WHAT IS BEING ASKED -
Copy out the entries below exactly as they stand, but only from the line containing "1)) := by ring" through the line containing "have h1 : (1 : ℝ) ≤ pmP".

Dataset records
import Summits.Schanuel.Schanuel.Theorems.RootDecomp1KHyper54

/-!
# RootDecomp1KHyper — lens 6, generation 17 «BILOG STAIRCASE CELL» (BilogStair.lean edition 2 f0528a77…, 2567 l) — continuation (RootDecomp1KHyper55): §D the member `zB = i·(π, ℓ₀, y_B)`, `ℓ₀ = arctan (4/3)`: §D.1 `HyperStair` for the member, §D.2 `Flat` for the member

(lens-6 g17 `BilogStair.lean` edition 2, sha256 f0528a77…5850, own farm rc 0 · 0 sorry · axioms std; critic ACK STATUS L1737 PORT GO LOW (registered, no credit);
port by census-1 gen 15 in ten parts `RootDecomp1KHyper53`–`62` — see the PORT NOTE of part 53; `--supports stmt-Schanuel-33363`; rung 0.)
-/

open Complex Polynomial IntermediateField Filter
open scoped BigOperators

namespace Summit.Schanuel.Schanuel.Theorems.RootDecomp1KHyper

namespace HyperCell

namespace LatCell

namespace Bilog

/-! ## §D  The member `z_B = i·(π, ℓ₀, y_B)`, `ℓ₀ = arctan (4/3)` (so `e^{iℓ₀} = α₀ = (3+4i)/5`),
`y_B = π·y_ev + ℓ₀·y_od = π · yx (ℓ₀/π)` (the tree's lacunary binary pair `(y_ev, y_od)` of `RootDecomp1KHyper34`,
staircase approximants `a_k = P_k/2^{a_k}`, `b_k = M_k/2^{a_k}`). -/

/-- `ℓ₀ = arctan (4/3)`. -/
noncomputable def ell : ℝ := Real.arctan (4 / 3)

/-- `τ₀ = ℓ₀ / π`. -/
noncomputable def tau : ℝ := ell / Real.pi

/-- The hyper-Liouville coordinate `y_B = π · yx τ₀ = π·y_ev + ℓ₀·y_od`. -/
noncomputable def yB : ℝ := Real.pi * yx tau

/-- The staircase approximants `a_k = P_k / 2^{a_k}`. -/
noncomputable def aB (k : ℕ) : ℚ := (pmP k : ℚ) / (2 : ℚ) ^ hexp k

/-- The staircase approximants `b_k = M_k / 2^{a_k}`. -/
noncomputable def bB (k : ℕ) : ℚ := (pmM k : ℚ) / (2 : ℚ) ^ hexp k

/-- **The member** `z_B = (iπ, iℓ₀, i y_B)`. -/
noncomputable def zB : Fin 3 → ℂ := ![(Real.pi : ℂ) * I, (ell : ℂ) * I, (yB : ℂ) * I]

/-- `ℓ₀ = arctan(4/3) > 0`. -/
theorem ell_pos : 0 < ell := Real.arctan_pos.mpr (by norm_num)

/-- `ℓ₀ < π/2`. -/
theorem ell_lt : ell < Real.pi / 2 := Real.arctan_lt_pi_div_two _

/-- `τ = ℓ₀/π > 0`. -/
theorem tau_pos : 0 < tau := div_pos ell_pos Real.pi_pos

/-- `τ ≤ 3/2`. -/
theorem tau_le : tau ≤ 3 / 2 := by
  unfold tau
  rw [div_le_iff₀ Real.pi_pos]
  linarith [ell_lt, Real.pi_pos]

/-- `ℓ₀ = τ · π`. -/
theorem ell_eq : ell = tau * Real.pi := by
  unfold tau; rw [div_mul_cancel₀ _ Real.pi_ne_zero]

/-- `e^{iℓ₀} = (3 + 4i)/5`. -/
theorem cexp_ell : cexp ((ell : ℂ) * I) = (3 + 4 * I) / 5 := by
  rw [Complex.exp_mul_I, ← Complex.ofReal_cos, ← Complex.ofReal_sin]
  unfold ell
  rw [Real.cos_arctan, Real.sin_arctan]
  have hs : Real.sqrt (1 + (4 / 3 : ℝ) ^ 2) = 5 / 3 := by
    rw [show (1 : ℝ) + (4 / 3) ^ 2 = (5 / 3) ^ 2 by norm_num, Real.sqrt_sq (by norm_num)]
  rw [hs]
  push_cast
  ring

/-- `e^{iℓ₀}` is algebraic: a root of `5X² − 6X + 5`. -/
theorem isAlgebraic_cexp_ell : IsAlgebraic ℚ (cexp ((ell : ℂ) * I)) := by
  rw [cexp_ell]
  refine ⟨Polynomial.C 5 * X ^ 2 - Polynomial.C 6 * X + Polynomial.C 5, ?_, ?_⟩
  · intro h
    have := congrArg (Polynomial.eval 0) h
    simp at this
  · simp only [map_add, map_sub, map_mul, Polynomial.aeval_C, Polynomial.aeval_X_pow, Polynomial.aeval_X,
      eq_ratCast]
    push_cast
    linear_combination (16 / 5 : ℂ) * I_sq

/-! ### §D.1  `HyperStair` for the member -/

/-- The `K`-th staircase approximant `a_K π + b_K ℓ₀` equals `π` times the `K`-th partial sum of `y_τ`. -/
theorem approx_eq (K : ℕ) :
    (aB K : ℝ) * Real.pi + (bB K : ℝ) * ell = Real.pi * ∑ k ∈ Finset.range (K + 1), ytx tau k := by
  rw [partialSum_ytx, ell_eq]
  unfold aB bB
  push_cast
  have h2 : (0 : ℝ) < 2 ^ hexp K := by positivity
  field_simp

/-- The `K`-th staircase error is `π` times the tail of `y_τ`. -/
theorem err_eq (K : ℕ) :
    yB - ((aB K : ℝ) * Real.pi + (bB K : ℝ) * ell) = Real.pi * ∑' k, ytx tau (k + (K + 1)) := by
  rw [approx_eq, yB, yx_eq_partialSum_add_tail tau_pos.le tau_le (K + 1)]
  ring

/-- The staircase error is positive. -/
theorem err_pos (K : ℕ) : 0 < yB - ((aB K : ℝ) * Real.pi + (bB K : ℝ) * ell) := by
  rw [err_eq]; exact mul_pos Real.pi_pos (yx_tail_pos tau_pos tau_le _)

/-- The staircase error is at most `10 · 2^{-a_{K+1}}`. -/
theorem err_le (K : ℕ) :
    yB - ((aB K : ℝ) * Real.pi + (bB K : ℝ) * ell) ≤ 10 * (1 / (2 : ℝ) ^ hexp (K + 1)) := by
  rw [err_eq]
  have hπ : Real.pi ≤ 10 / 3 := by linarith [Real.pi_lt_d2]
  calc Real.pi * ∑' k, ytx tau (k + (K + 1)) ≤ (10 / 3) * ((3 / 2) * (2 * (1 / (2 : ℝ) ^ hexp (K + 1)))) :=
        mul_le_mul hπ (yx_tail_le tau_pos.le tau_le (K + 1)) (yx_tail_pos tau_pos tau_le _).le (by norm_num)
    _ = 10 * (1 / (2 : ℝ) ^ hexp (K + 1)) := by ring

/-- `M_K ≤ 2^{a_K}`. -/
theorem pmM_le_pow (K : ℕ) : pmM K ≤ 2 ^ hexp K := by
  have h := pmP_add_pmM_le_pow K
  have h1 : (1 : ℝ) ≤ pmP K := by exact_mod_cast one_le_pmP K
  have h2 : (pmM K : ℝ) ≤ 2 ^ hexp K := by linarith
  exact_mod_cast h2

/-- `P_K ≤ 2^{a_K}`. -/
theorem pmP_le_pow (K : ℕ) : pmP K ≤ 2 ^ hexp K := by
  have h := pmP_add_pmM_le_pow K
  have h1 : (0 : ℝ) ≤ pmM K := by positivity
  have h2 : (pmP K : ℝ) ≤ 2 ^ hexp K := by linarith
  exact_mod_cast h2

/-- Denominator and numerator of `n / 2^{a_K}`. -/
theorem den_num_le (n K : ℕ) :
    ((((n : ℚ) / (2 : ℚ) ^ hexp K).den : ℤ) ≤ 2 ^ hexp K) ∧ |(((n : ℚ) / (2 : ℚ) ^ hexp K).num)| ≤ n := by
  have e : (n : ℚ) / (2 : ℚ) ^ hexp K = Rat.divInt (n : ℤ) ((2 : ℤ) ^ hexp K) := by
    rw [← Rat.intCast_div_eq_divInt]; push_cast; rfl
  rw [e]
  refine ⟨Int.le_of_dvd (by positivity) (Rat.den_dvd _ _), ?_⟩
  rcases Nat.eq_zero_or_pos n with hn | hn
  · subst hn; simp
  · exact Int.le_of_dvd (by exact_mod_cast hn) ((abs_dvd _ _).mpr (Rat.num_dvd _ (by positivity)))

/-- Height bound of the member's staircase: `hgt ≤ 2^{a_K + 2}`. -/
theorem hgt_le (K : ℕ) : hgt aB bB K ≤ (2 : ℝ) ^ (hexp K + 2) := by
  obtain ⟨hd1, hn1⟩ := den_num_le (pmP K) K
  obtain ⟨hd2, hn2⟩ := den_num_le (pmM K) K
  unfold hgt aB bB
  have hd1' : (((pmP K : ℚ) / (2 : ℚ) ^ hexp K).den : ℝ) ≤ 2 ^ hexp K := by exact_mod_cast hd1
  have hd2' : (((pmM K : ℚ) / (2 : ℚ) ^ hexp K).den : ℝ) ≤ 2 ^ hexp K := by exact_mod_cast hd2
  have hn1' : |((((pmP K : ℚ) / (2 : ℚ) ^ hexp K).num : ℝ))| ≤ pmP K := by
    rw [← Int.cast_abs]; exact_mod_cast hn1
  have hn2' : |((((pmM K : ℚ) / (2 : ℚ) ^ hexp K).num : ℝ))| ≤ pmM K := by
    rw [← Int.cast_abs]; exact_mod_cast hn2
  have hPM := pmP_add_pmM_le_pow K
  have h1 : (1 : ℝ) ≤ 2 ^ hexp K := one_le_pow₀ (by norm_num)
  rw [pow_add]
  norm_num
  linarith

/-- `(1/3)^X ≤ exp(−X)`. -/
theorem third_pow_le_exp_neg (X : ℕ) : ((1 : ℝ) / 3) ^ X ≤ Real.exp (-(X : ℝ)) := by
  have h3 : Real.exp 1 ≤ 3 := by have := Real.exp_one_lt_d9; norm_num at this; linarith
  have h1 : (1 : ℝ) / 3 ≤ Real.exp (-1) := by
    rw [Real.exp_neg, ← one_div]
    exact one_div_le_one_div_of_le (Real.exp_pos 1) h3
  calc ((1 : ℝ) / 3) ^ X ≤ Real.exp (-1) ^ X := pow_le_pow_left₀ (by norm_num) h1 X
    _ = Real.exp (-(X : ℝ)) := by rw [← Real.exp_nat_mul]; ring_nf

/-- `10 · 16^{−X} < 3^{−X}` for `X ≥ 2`. -/
theorem ten_mul_sixteenth_pow_lt {X : ℕ} (hX : 2 ≤ X) :
    10 * ((1 : ℝ) / 16) ^ X < ((1 : ℝ) / 3) ^ X := by
  have e : ((1 : ℝ) / 3) ^ X = ((16 : ℝ) / 3) ^ X * ((1 : ℝ) / 16) ^ X := by
    rw [← mul_pow]; norm_num
  rw [e]
  have h : (10 : ℝ) < ((16 : ℝ) / 3) ^ X :=
    calc (10 : ℝ) < ((16 : ℝ) / 3) ^ 2 := by norm_num
      _ ≤ ((16 : ℝ) / 3) ^ X := pow_le_pow_right₀ (by norm_num) hX
  exact mul_lt_mul_of_pos_right h (by positivity)

/-- Core estimate: for `K ≥ 3(m+1)+3` and any height `1 ≤ H ≤ 2^{a_K + 2}`, the error is `< exp(−H^{m+1})`. -/
theorem err_lt_exp (m K : ℕ) (hK : 3 * (m + 1) + 3 ≤ K) {H : ℝ} (hH1 : 1 ≤ H)
    (hH : H ≤ (2 : ℝ) ^ (hexp K + 2)) :
    yB - ((aB K : ℝ) * Real.pi + (bB K : ℝ) * ell) < Real.exp (-H ^ (m + 1)) := by
  set Y : ℕ := 2 ^ ((m + 1) * (hexp K + 2)) with hY
  have hY2 : 2 ≤ Y := by
    rw [hY]
    calc (2 : ℕ) = 2 ^ 1 := by norm_num
      _ ≤ 2 ^ ((m + 1) * (hexp K + 2)) := Nat.pow_le_pow_right (by norm_num) (by nlinarith [one_le_hexp K])
  have hX : H ^ (m + 1) ≤ (Y : ℝ) := by
    calc H ^ (m + 1) ≤ ((2 : ℝ) ^ (hexp K + 2)) ^ (m + 1) := pow_le_pow_left₀ (by linarith) hH _
      _ = (Y : ℝ) := by rw [hY]; push_cast; rw [← pow_mul, Nat.mul_comm]
  have h4Y : 4 * Y ≤ hexp (K + 1) := by rw [hY]; exact four_mul_two_pow_le_hexp_succ (m + 1) K hK
  have hcmp : 1 / (2 : ℝ) ^ hexp (K + 1) ≤ 1 / (2 : ℝ) ^ (4 * Y) :=
    one_div_le_one_div_of_le (by positivity) (pow_le_pow_right₀ (by norm_num) h4Y)
  have e16 : (1 : ℝ) / (2 : ℝ) ^ (4 * Y) = ((1 : ℝ) / 16) ^ Y := by
    rw [pow_mul, one_div_pow]; norm_num
  calc yB - ((aB K : ℝ) * Real.pi + (bB K : ℝ) * ell) ≤ 10 * (1 / (2 : ℝ) ^ hexp (K + 1)) := err_le K
    _ ≤ 10 * (1 / (2 : ℝ) ^ (4 * Y)) := by gcongr
    _ = 10 * ((1 : ℝ) / 16) ^ Y := by rw [e16]
    _ < ((1 : ℝ) / 3) ^ Y := ten_mul_sixteenth_pow_lt hY2
    _ ≤ Real.exp (-(Y : ℝ)) := third_pow_le_exp_neg Y
    _ ≤ Real.exp (-H ^ (m + 1)) := Real.exp_le_exp.mpr (neg_le_neg hX)

/-- The same with exponent `m`. -/
theorem err_lt_exp' (m K : ℕ) (hK : 3 * (m + 1) + 3 ≤ K) {H : ℝ} (hH1 : 1 ≤ H)
    (hH : H ≤ (2 : ℝ) ^ (hexp K + 2)) :
    yB - ((aB K : ℝ) * Real.pi + (bB K : ℝ) * ell) < Real.exp (-H ^ m) :=
  (err_lt_exp m K hK hH1 hH).trans_le
    (Real.exp_le_exp.mpr (neg_le_neg (pow_le_pow_right₀ hH1 (Nat.le_succ m))))

/-- **`HyperStair` for the member**: `|y_B − (a_K π + b_K ℓ₀)| < exp(−H_K^m)` for all large `K`. -/
theorem hyperStair_B : HyperStair ell yB aB bB := by
  intro m
  filter_upwards [eventually_ge_atTop (3 * (m + 1) + 3)] with K hK
  rw [abs_of_pos (err_pos K)]
  exact err_lt_exp' m K hK (one_le_hgt _ _ _) (hgt_le K)

/-- **`HyperLatApprox`** of `i y_B` from the lattice `ℤ iπ + ℤ iℓ₀` (explicit witnesses), hence
`HyperLinLiouville z_B`. -/
theorem hyperLatApprox_zB : HyperLatApprox ((Real.pi : ℂ) * I) ((ell : ℂ) * I) ((yB : ℂ) * I) := by
  intro m
  obtain ⟨K, hK⟩ : ∃ K : ℕ, K = 3 * (m + 1) + 3 := ⟨_, rfl⟩
  have hdiff : (yB : ℂ) * I - (((pmP K : ℤ) : ℂ) * ((Real.pi : ℂ) * I) + ((pmM K : ℤ) : ℂ) * ((ell : ℂ) * I)) /
      ((2 ^ hexp K : ℕ) : ℂ) = ((yB - ((aB K : ℝ) * Real.pi + (bB K : ℝ) * ell) : ℝ) : ℂ) * I := by
    unfold aB bB
    push_cast
    field_simp
  have hpos := err_pos K
  refine ⟨(pmP K : ℤ), (pmM K : ℤ), 2 ^ hexp K, by positivity, ?_, ?_⟩
  · intro h
    have h0 : ((yB - ((aB K : ℝ) * Real.pi + (bB K : ℝ) * ell) : ℝ) : ℂ) * I = 0 := by
      rw [← hdiff, ← h, sub_self]
    rcases mul_eq_zero.mp h0 with h1 | h1
    · exact hpos.ne' (by exact_mod_cast h1)
    · exact I_ne_zero h1
  · rw [hdiff, norm_mul, Complex.norm_I, mul_one, Complex.norm_real, Real.norm_eq_abs, abs_of_pos hpos]
    refine err_lt_exp' m K (by omega)
      (le_add_of_le_of_nonneg (le_add_of_le_of_nonneg (le_add_of_nonneg_right (by positivity))
        (abs_nonneg _)) (abs_nonneg _)) ?_
    have hPM := pmP_add_pmM_le_pow K
    have h1 : (1 : ℝ) ≤ 2 ^ hexp K := one_le_pow₀ (by norm_num)
    push_cast
    rw [Nat.abs_cast, Nat.abs_cast, pow_add]
    nlinarith

/-- `z_B` as a `latTriple`. -/
theorem zB_eq_latTriple : zB = latTriple ((Real.pi : ℂ) * I) ((ell : ℂ) * I) ((yB : ℂ) * I) := rfl

/-- **`z_B` is hyper-lin-Liouville** (hypothesis of the residual). -/
theorem hyperLinLiouville_zB : HyperLinLiouville zB := by
  rw [zB_eq_latTriple]; exact hyperLinLiouville_latTriple hyperLatApprox_zB

/-! ### §D.2  `Flat` for the member (flatness along odd `K`) -/

/-- Even-part term at even index. -/
theorem evt_of_even {k : ℕ} (hk : Even k) : evt k = 1 / (2 : ℝ) ^ hexp k := by
  simp [evt, ytx, pwx_of_even _ hk]

/-- Even-part term vanishes at odd index. -/
theorem evt_of_odd {k : ℕ} (hk : ¬ Even k) : evt k = 0 := by
  simp [evt, ytx, pwx_of_not_even _ hk]

/-- Odd-part term vanishes at even index. -/
theorem odt_of_even {k : ℕ} (hk : Even k) : odt k = 0 := by
  rw [odt, ytx_one, ← evt, evt_of_even hk, sub_self]

/-- Odd-part term at odd index. -/
theorem odt_of_odd {k : ℕ} (hk : ¬ Even k) : odt k = 1 / (2 : ℝ) ^ hexp k := by
  rw [odt, ytx_one, ← evt, evt_of_odd hk, sub_zero]

/-- Even-part terms are bounded by `2^{-a_k}`. -/
theorem evt_le (k : ℕ) : evt k ≤ 1 / (2 : ℝ) ^ hexp k := by
  have := evt_add_odt k; have := odt_nonneg k; linarith

/-- Odd-part terms are bounded by `2^{-a_k}`. -/
theorem odt_le (k : ℕ) : odt k ≤ 1 / (2 : ℝ) ^ hexp k := by
  have := evt_add_odt k; have := evt_nonneg k; linarith

/-- Tail bound for the even part. -/
theorem evt_tail_le (K : ℕ) : ∑' k, evt (k + K) ≤ 2 * (1 / (2 : ℝ) ^ hexp K) := by
  have := evt_tail_add_odt_tail K; have := odt_tail_nonneg K; have := lambdaH_tail_le K; linarith

/-- Tail bound for the odd part. -/
theorem odt_tail_le (K : ℕ) : ∑' k, odt (k + K) ≤ 2 * (1 / (2 : ℝ) ^ hexp K) := by
  have := evt_tail_add_odt_tail K; have := evt_tail_nonneg K; have := lambdaH_tail_le K; linarith

/-- `y⁰ − a_K` is the even-part tail. -/
theorem yev_sub_aB (K : ℕ) : yev - (aB K : ℝ) = ∑' k, evt (k + (K + 1)) := by
  rw [yev_eq_partialSum_add_tail (K + 1), partialSum_evt]
  unfold aB; push_cast; ring

/-- `y¹ − b_K` is the odd-part tail. -/
theorem yod_sub_bB (K : ℕ) : yod - (bB K : ℝ) = ∑' k, odt (k + (K + 1)) := by
  rw [yod_eq_partialSum_add_tail (K + 1), partialSum_odt]
  unfold bB; push_cast; ring

/-- Shifting an odd-part tail past a vanishing (even-indexed) term. -/
theorem odt_tail_shift {K : ℕ} (hK : Even (K + 1)) :
    ∑' k, odt (k + (K + 1)) = ∑' k, odt (k + (K + 2)) := by
  rw [(summable_odt_tail (K + 1)).tsum_eq_zero_add, zero_add, odt_of_even hK, zero_add]
  exact tsum_congr fun k => by ring_nf

/-- **`Flat` for the member** (with `(Y₁, Y₂) = (y_ev, y_od)`), along odd `K`. -/
theorem flat_B : Flat aB bB yev yod := by
  intro M δ hδ
  obtain ⟨n, hn⟩ := exists_pow_lt_of_lt_one (half_pos hδ) (by norm_num : (1 : ℝ) / 2 < 1)
  refine Filter.frequently_atTop.mpr fun N => ⟨2 * (N + M + n) + 1, by omega, ?_⟩
  set K := 2 * (N + M + n) + 1 with hKdef
  have hKe : Even (K + 1) := ⟨N + M + n + 1, by omega⟩
  have hKo : ¬ Even (K + 2) := by
    rw [Nat.not_even_iff_odd]; exact ⟨N + M + n + 1, by omega⟩
  rw [yev_sub_aB, yod_sub_bB, odt_tail_shift hKe]
  have hlow : 1 / (2 : ℝ) ^ hexp (K + 1) ≤ ∑' k, evt (k + (K + 1)) := by
    have h := (summable_evt_tail (K + 1)).le_tsum 0 (fun j _ => evt_nonneg _)
    rw [zero_add, evt_of_even hKe] at h
    exact h
  have hlow2 : 1 / (2 : ℝ) ^ hexp (K + 2) ≤ ∑' k, odt (k + (K + 2)) := by
    have h := (summable_odt_tail (K + 2)).le_tsum 0 (fun j _ => odt_nonneg _)
    rw [zero_add, odt_of_odd hKo] at h
    exact h
  refine ⟨lt_of_lt_of_le (by positivity) hlow, ?_, lt_of_lt_of_le (by positivity) hlow2, ?_⟩
  · -- `u < δ`
    calc ∑' k, evt (k + (K + 1)) ≤ 2 * (1 / (2 : ℝ) ^ hexp (K + 1)) := evt_tail_le _
      _ ≤ 2 * ((1 : ℝ) / 2) ^ n := by
          rw [one_div_pow]
          gcongr
          · norm_num
          · calc n ≤ K + 1 := by omega
              _ ≤ hexp (K + 1) := hexp_strictMono.id_le _
      _ < 2 * (δ / 2) := by gcongr
      _ = δ := by ring
  · -- flatness: `v ≤ u^M`
    calc ∑' k, odt (k + (K + 2)) ≤ 2 * (1 / (2 : ℝ) ^ hexp (K + 2)) := odt_tail_le _
      _ ≤ (1 / (2 : ℝ) ^ hexp (K + 1)) ^ M := by
          rw [one_div_pow, ← pow_mul, show (2 : ℝ) * (1 / 2 ^ hexp (K + 2)) = 1 / 2 ^ (hexp (K + 2) - 1) by
            have h1 := one_le_hexp (K + 2)
            rw [← pow_sub_mul_pow (2 : ℝ) h1, pow_one]
            field_simp]
          apply one_div_le_one_div_of_le (by positivity)
          apply pow_le_pow_right₀ (by norm_num)
          -- `hexp (K+1) * M ≤ hexp (K+2) - 1`
          have h2 : hexp (K + 2) = 2 ^ ((K + 2) * hexp (K + 1)) := hexp_succ (K + 1)
          have h3 : (K + 2) * hexp (K + 1) < 2 ^ ((K + 2) * hexp (K + 1)) := Nat.lt_two_pow_self
          have h4 : hexp (K + 1) * M ≤ (K + 1) * hexp (K + 1) := by
            rw [Nat.mul_comm]; exact Nat.mul_le_mul_right _ (by omega)
          have h5 : (K + 1) * hexp (K + 1) + hexp (K + 1) = (K + 2) * hexp (K + 1) := by ring
          have h6 := one_le_hexp (K + 1)
          omega
      _ ≤ (∑' k, evt (k + (K + 1))) ^ M := pow_le_pow_left₀ (by positivity) hlow M

end Bilog
end LatCell
end HyperCell
end Summit.Schanuel.Schanuel.Theorems.RootDecomp1KHyper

ANSWER TO THIS PROBLEM -
    _ = 10 * (1 / (2 : ℝ) ^ hexp (K + 1)) := by ring

/-- `M_K ≤ 2^{a_K}`. -/
theorem pmM_le_pow (K : ℕ) : pmM K ≤ 2 ^ hexp K := by
  have h := pmP_add_pmM_le_pow K
  have h1 : (1 : ℝ) ≤ pmP K := by exact_mod_cast one_le_pmP K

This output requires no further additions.